Because as the film ends, it's a case where Frederic Forrest has murdered Robert Duvall's husband with help from his lover, leaving all of the money (and secret organization he has) to Cindy Williams, and leaving them the opportunity to end up together.  The movie's sound work is legendary (and Oscar-nominated) for a reason, as not only is the entire setup with Hackman's Harry filled with us getting whirs & blurs from the recording equipment, but also the film tells in flashback narrative things the audience will have missed.  The film clearly inspired everything from The Usual Suspects to Severance (which borrows heavily from The Conversation's score), and you see why-this is a movie that shows paranoia is justified...and cannot be resolved.  We end the movie with Harry knowing he is being watched, knowing that he can't escape or be safely private...and having to give in to that to not go mad.

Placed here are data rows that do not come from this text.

import Summits.BirchSwinnertonDyer.BirchSwinnertonDyer.Theorems.ByReductionTypeAtTwoFineSelmerConjAAtTwoAdditivePotGoodAscentStampsA
import HarnessLib

/-!
# C4″ `AdditivePotMultOverKAtTwo` (item stmt-BirchSwinnertonDyer-22618), the (I1M′) input of the upper half on the `Δ < 0` rows:
# KERNEL STAMPS, part M — Iwasawa's `μ₂ = 0` (ZERO hypotheses) for the `2`-torsion cubic fields `d = -11336` and UNCONDITIONAL
# statement (A) at `2` for the C4″ census curves 453440cv1

Cell `bsd-2adic`, rung K4, seat `bsd-2adic-k4-w3` GEN 11 (explicit unit of director-bsd g16 (309)(7); `--supports stmt-BirchSwinnertonDyer-22618`).
HONEST FRAMING (D-0036/D-0054/D-0152): THEOREMS ONLY (no definition, no named fact, no `sorry`). FIELD PART (unconditional kernel arithmetic about an
explicit cubic field `ℚ(θ)`; generator = eng-2's polredabs cubic when its index `[𝓞 : ℤ[θ]]` is odd, else an odd-index second generator):
`irreducible_cubic_<d>`, `odd_classNumber_of_root_<d>` (norm certificate below the Minkowski bound; k4-w1's `odd_classNumber_of_cubeCertificate`),
**`classicalMu_two_cubicField_<d>`** = `μ = 0` (growth form) along EVERY cyclotomic `ℤ₂`-extension of `ℚ(θ)` from `e₀ = 0` (odd `h`), `e₁ = 0` (k4-w1's
Chevalley door at `2`, `layerOneBit_of_chevalleyCert`: a unit with `2`-adic image `≡ ±3 (mod 8)` is not a norm from `ℚ(θ, √2)`; ≤ 2 primes above `2`),
`n₀ = 0` (odd cubic discriminant `…_of_odd_cubic_discr`, or `2 = 𝔭𝔮²` with an even-index certificate `…_of_evenIndexCertificate`) and Fukuda 1994 Thm. 1 (1)
(`_holds`). These fields have TWO primes above `2` (the `2`-division cubic of a potentially multiplicative curve has a `ℚ₂`-root). ROW PART:
`conjA_two_<L>'` = Coates–Sujatha's statement (A) at `p = 2` for the census cubic model of the Cremona class (a-invariants of addL2x GEN 13's
`nst_census-j313647.tsv`), PROVED OUTRIGHT: field identification `ℚ(β) = ℚ(θ)` + cruxlead-19573-w2's door
`TotallyComplexMu.conjA_two_cubicModel_of_classicalMu_of_discr_neg` (kernel Lim 3.5@2 + `ℓ = 2` ascent). Certificates (norm witnesses, fundamental units by a
relation sieve, Hensel data, even-index elements) found by the seat's exact-arithmetic tools (`work/tools/`) and CHECKED HERE by the kernel; eng-2's
census CERT-ADD-POTMULT-FUKUDA269-E2 agrees (`μ₂ = λ₂ = 0`, bnfcertify). Statement (A) is NOT BSD: BSD₂ for these curves is not proved; C4″ / (I1M′) stay
research-open; nothing booked; no row of 22618 changes tier (pen RC-490 (4)). Pattern/toolkit: k4-w1 GEN 5–8 (`…MuTwoKernelRows{A,B}`, `…AscentStampsA`).

References: [CoatesSujatha2005] Conj. A, Thm. 3.4; [Iwasawa1973MuInvariants] Thm. 2/3; [Fukuda1994] Thm. 1 (1); [Lang1990] Ch. 13 §4 Lemma 4.1;
[Washington1997] §13.1; [Marcus1977] Ch. 5 Thm. 35–37; [Cohen1993] §6.3; [Lim2017FineSelmer] §3; cell files `eng2/fukuda269/{TABLE,LAYERS}-…-E2-v1.tsv`.
-/

set_option autoImplicit false
-- sibling precedent (`…MuTwoKernelRowsA.lean`): the directory name repeats the summit name
set_option linter.dupNamespace false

Harrison Ford's role is a key component & a crucial part of this story, even if he's only in about three scenes.  He plays the Director's assistant, and plays him with a level of bureaucratic cool that you kind of just assume he's a jackass (also according to most reports, Ford played him as gay which kind of comes across in the way he's super bitchy in a way you don't find a male character in the 1970's, even if there's no hint of this other than him wearing a stylish green suit in one scene that Ford bought with his own money), one who has gotten to this position through being absurdly handsome and honestly it's the sort of character you assume you don't need to pay attention to as the movie progresses.  Because I am writing this about Ford, though, I was paying attention, and it gives you a whole other angle here.  Ford's Martin Stett is the only figure in the film who 100% knows everything that's going on we learn as the film goes by-he works for the Director, but he's also clearly aware of the affair, and given that he's still working for Frederic Forrest & Cindy Williams in the end, it's possible he orchestrated all of this in connection with them.  The paranoia seeps into the actual film...was this all a setup to use Harry, kill the Director, and give the young couple everything they wanted?  Only Ford's Stett, who calls Hackman in the end to tell him he's being watched, knows for certain, and makes him the true antagonist of the picture.  Ford is good in this, and as we'll talk about next week, that layered acting ability didn't totally diminish when his visage started to adorn the postered walls of teenage boys, but as I said above-it's hard not to think of Ford in the same way we think of someone like Robert Duvall or John Cazale, someone who added extra layers to already great movies, as a supporting character actor, while watching The Conversation.